Джейн Дормер что-то тихо напевала. Мы с Юноной нашивали маленькие золотые диски на рукава парадного платья; работа навевала на меня тоску. Королева сгорбилась в кресле и, похоже, спала. Никто по-настоящему не верил в то, что она ждет ребенка, но только Фрайдсуайд Стерли говорила о своих сомнениях вслух. Во всяком случае, королева знала Фрайдсуайд с детства, и только ей хватало храбрости говорить, что она думает. Остальные, даже Сьюзен Кларенси, во всем ей потакали. Но королеве действительно нездоровилось: живот у нее раздулся, как барабан, и, видимо, болел, судя по тому, как она стонала, когда мы одевали ее. Мы все слышали, как по утрам ее рвет; нам приходилось убирать за ней яркие лужи желчи. Когда песенка Джейн Дормер подошла к концу, королева заворочалась и вздохнула, а потом вдруг проснулась. Юнона с улыбкой ткнула меня в бок, и я, затаив дыхание, плотно сжала губы, чтобы не прыснуть. Наискосок от нас сидела Левина; у ее ног лежал ее борзой пес. Она рисует нас всех. Левина ненадолго оторвалась от своей работы, посмотрела на нас, подняла брови. В отсутствие Maman Левина очень утешает меня; она всегда была рядом и готова меня успокоить.

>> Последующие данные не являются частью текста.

import Summits.ResolutionOfSingularities.ResolutionOfSingularities.Theorems.EquisingularLiftEquisingularLiftNatTowerCurveStepThree
import Summits.ResolutionOfSingularities.ResolutionOfSingularities.Theorems.EquisingularLiftEquisingularLiftNatTowerInvBDefs
import Summits.ResolutionOfSingularities.ResolutionOfSingularities.Theorems.EquisingularLiftEquisingularLiftNatStrictTransformFlat
import Summits.ResolutionOfSingularities.ResolutionOfSingularities.Theorems.EquisingularLiftEquisingularLiftCentreBlowupFlatExceptional
import Summits.ResolutionOfSingularities.ResolutionOfSingularities.Theorems.EquisingularLiftEquisingularLiftNatSubchainSupplierInvSZeroDefs
import Summits.ResolutionOfSingularities.ResolutionOfSingularities.Theorems.EquisingularLiftEquisingularLiftNatTowerInvBFourDefs
import Summits.ResolutionOfSingularities.ResolutionOfSingularities.Theorems.EquisingularLiftEquisingularLiftNatSubchainSupplierInvSZeroLDefs
import HarnessLib

/-!
# [OURS · L1 W4.5(b) · EL♮(3) · T23-A‴ (U6), SHADOW-FREE ARM] THE SHADOW-FREE CURVE STEP AT AN EXPLICIT STAGE WITH EXPLICIT OUTPUTS, RE-CUT AT `Tower.Exc₄`:
# `Tower.stageB₄_of_memberS₀At_curveStep` — res-type-027's R5 `Tower.invB_of_invS₀_curveStep_forget` (…NatTowerCurveStepBSZero p620812) restated on
# `TCPlus.MemberS₀At` (…NatSubchainSupplierInvSZeroLDefs p629628) and RETURNING the carrier round's blow-up `τ`, the model square `(j₂, t₂)`, the centre facts
# and the two `Exc₄` data (running surface `υ'⁻¹Z₉`, shadow `St K₉ = ∅` forgotten; seeded member `St S₉` with model `St_{𝓢 ⊔ K} 𝓢`) IN THAT STAGE — the twin
# of …NatTowerCurveStepBSAt p628788 (res-L1-w45b-stub-4's request 2026-08-28T11:24:07Z: the plane list in the `K₂ = ∅` arm too)

res-type-027 g18 ((U6) owner), brick (G6a). OURS; NOT a statement of any manuscript ([Hironaka2017] is a candidate under adjudication, nothing of
it is asserted); AI-written, weaker than expert review. No `sorry`; standard axioms; DEF-FREE; `--supports stmt-ResolutionOfSingularities-20148 --as helper`.
PROOF = p620812's VERBATIM (generic `Ruled`, stand-ins `hRuled` / `hRuledS`), the final anonymous constructor opened and the `Exc₃` data re-cut as `Exc₄`.
[cite: GortzWedhorn2020, Prop. 13.91 and (13.19)] [cite: Liu2002, Thm. 8.1.19] [cite: Matsumura1987, Thm. 14.2] [cite: StacksProject, Tag 01WS]
-/

set_option linter.dupNamespace false -- mandated namespace `Summit.<Summit>.<Problem>` of this single-conjunct summit
set_option linter.overlappingInstances false -- signatures carry `[IsDomain O] [IsDiscreteValuationRing O]`

noncomputable section

open CategoryTheory CategoryTheory.Limits AlgebraicGeometry TopologicalSpace Topology IsLocalRing
open Literature.AlgebraicGeometry.Resolution
open AlgebraicGeometry.Scheme.IdealSheafData
open Summit.ResolutionOfSingularities.ResolutionOfSingularities.Theses.EquisingularLift.Split
open Summit.ResolutionOfSingularities.ResolutionOfSingularities.Cruxes.EquisingularLift.StrataSplit

namespace Summit.ResolutionOfSingularities.ResolutionOfSingularities.Cruxes.EquisingularLiftNat.Sections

– Боже! – с улыбкой воскликнула королева, еще не до конца проснувшись, как будто она видела сон. – Ангельские звуки! – Может быть, ей снилось, что она умерла и предстала перед Создателем? Вдруг улыбка исчезла, и королева показалась мне древней старухой, как будто на нее взвалили все несчастья мира. – Кале, – сказала она, поднося тыльную сторону ладони ко лбу. – Когда я умру и меня вскроют, вы найдете у меня в сердце Фелипе и Кале. – Я заметила, что Фрайдсуайд Стерли, которая сидела с вышиванием по другую сторону камина, переглянулась со своей соседкой, Сьюзен Кларенси. Они обе не скрывали тревоги. Правда, последнее время королева слишком часто говорила о смерти.

– Кале, Кале, Кале! – скрежетал Незабудка, прыгая на жердочке.

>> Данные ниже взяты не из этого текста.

/-! ## §3 MECHANISM — Leray's EVERY-TIME floor and the PRESCRIBED-TIME (SNAPSHOT) ZOOM PACKAGE

LINE 35's package took its centres `(t_k, x_k)` where Leray's EVENTUAL rate happened to provide fast points; the times were not
ours to choose, so a hypothesis could be read along the zoom only if it held at ALL late times.  Leray's rate in fact holds at
EVERY instant of `[0, T)` (tree `leray_blowup_rate_top_holds`, with the sub-strip boundedness `eLpNorm_uncurry_top_lt_top_of_tao2011`
exactly as in the tree's proof of `typeICertificateLadder_rungZero`), so the centres can be placed at ANY prescribed instants — in
particular inside any set of times that is hit frequently as `t ↑ T`.  The zoom then carries a SNAPSHOT hypothesis at the times
`t_k` to the single slice `s = −1` of the limit (values and gradients). -/

/-- **A `c_S`-fast point at EVERY instant** (Leray 1934 §19 (3.9), every-time form, Clay frame): if the classical Clay solution
does not extend past `T`, then at every `t ∈ [0, T)` some point has dimensionless speed `> c_S`. -/
theorem exists_fast_at {ν T : ℝ} (hν : 0 < ν) (hT : 0 < T) {u : ℝ → E3 → E3} {p : ℝ → E3 → ℝ}
    (hsol : IsClassicalNSSolutionOn (Ico 0 T) ν 0 u p) (hLH : IsLerayHopfOn T ν 0 (u 0) u)
    (hdec : HasRapidSpatialDecay (u 0)) (hmax : ¬ HasSmoothExtensionPast ν 0 u T) {t : ℝ} (ht : t ∈ Ico 0 T) :
    ∃ x : E3, snapLevel * Real.sqrt ν < Real.sqrt (T - t) * ‖u t x‖ := by
  have hspec := Classical.choose_spec leray_blowup_rate_top_holds
  set c : ℝ := Classical.choose leray_blowup_rate_top_holds with hcdef
  have hc : 0 < c := hspec.1
  have hcS : snapLevel = c / 2 := rfl
  by_contra hno
  push Not at hno
  have hM' : IsMaximalSmoothSolution ν 0 u p T := ⟨hsol, hmax⟩
  have hbdd : ∀ T' ∈ Ioo 0 T, eLpNorm (uncurry u) ∞
      ((volume : Measure (ℝ × E3)).restrict (Icc 0 T' ×ˢ univ)) < ∞ :=
    eLpNorm_uncurry_top_lt_top_of_tao2011 tao2011_hasBoundedSobolevNormsOn_holds hν hsol hLH hdec
  have hr := hspec.2 ν T hν hT u p hM' hLH hbdd t ht
  have hTt : 0 < T - t := sub_pos.2 ht.2
  have hsq : 0 < Real.sqrt (T - t) := Real.sqrt_pos.2 hTt
  have hptw : ∀ x, ‖u t x‖ ≤ c / 2 * Real.sqrt ν / Real.sqrt (T - t) := by
    intro x
    rw [le_div_iff₀ hsq]
    have h := hno x
    rw [hcS] at h
    linarith [mul_comm (Real.sqrt (T - t)) ‖u t x‖]
  have h2 : eLpNorm (u t) ∞ volume ≤ ENNReal.ofReal (c / 2 * Real.sqrt ν / Real.sqrt (T - t)) := by
    rw [eLpNorm_exponent_top]
    exact eLpNormEssSup_le_of_ae_bound (Eventually.of_forall hptw)
  have hpos : 0 ≤ c / 2 * Real.sqrt ν / Real.sqrt (T - t) := by positivity
  have h4 : c * Real.sqrt ν / Real.sqrt (T - t) ≤ c / 2 * Real.sqrt ν / Real.sqrt (T - t) :=
    (ENNReal.ofReal_le_ofReal_iff hpos).1 (hr.trans h2)
  have h5 := mul_le_mul_of_nonneg_right h4 hsq.le
  rw [div_mul_cancel₀ _ hsq.ne', div_mul_cancel₀ _ hsq.ne'] at h5
  have hK : 0 < c * Real.sqrt ν := mul_pos hc (Real.sqrt_pos.2 hν)
  linarith

/-- The parabolic unit: `√(ν · c²ν) = c ν` for `c, ν > 0`. -/
theorem sqrt_mul_sq_mul {ν c : ℝ} (hν : 0 < ν) (hc : 0 < c) : Real.sqrt (ν * (c ^ 2 * ν)) = c * ν := by
  rw [show ν * (c ^ 2 * ν) = (c * ν) ^ 2 by ring, Real.sqrt_sq (mul_pos hc hν).le]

Джейн Дормер поднесла королеве кубок с поссетом, утешительно приговаривая:

– Не бойтесь, ваше величество! Ваш муж вернется к вам, не успеете оглянуться. Ребенок вас исцелит… – Королева ненадолго приложила руку к животу, и на ее губах мелькнула улыбка. Мысль о воображаемом наследнике – ее единственная радость. Она пила из кубка и что-то шептала на ухо Джейн Дормер. Та снова запела. Королева заснула – так же внезапно, как и проснулась.

Последние месяцы при дворе стало очень уныло. В прошлом году, после того как вернулся Фелипе, королева погрузилась в пучину отчаяния. Его повсюду сопровождала герцогиня Лотарингская, его любовница – хотя никто не называл ее так, все было ясно как день. Достаточно было увидеть, как он смотрит на нее – словно голодный пес на кость. Дело усугублялось тем, что герцогиня была поистине красавицей. Если усадить их рядом, любой, кто с ними не знаком, наверняка решит, что королева – именно герцогиня; у нее роскошные драгоценности и поистине королевская осанка. Саму же королеву с ее длинным лицом и вечно унылым видом легко принять за обыкновенную фрейлину.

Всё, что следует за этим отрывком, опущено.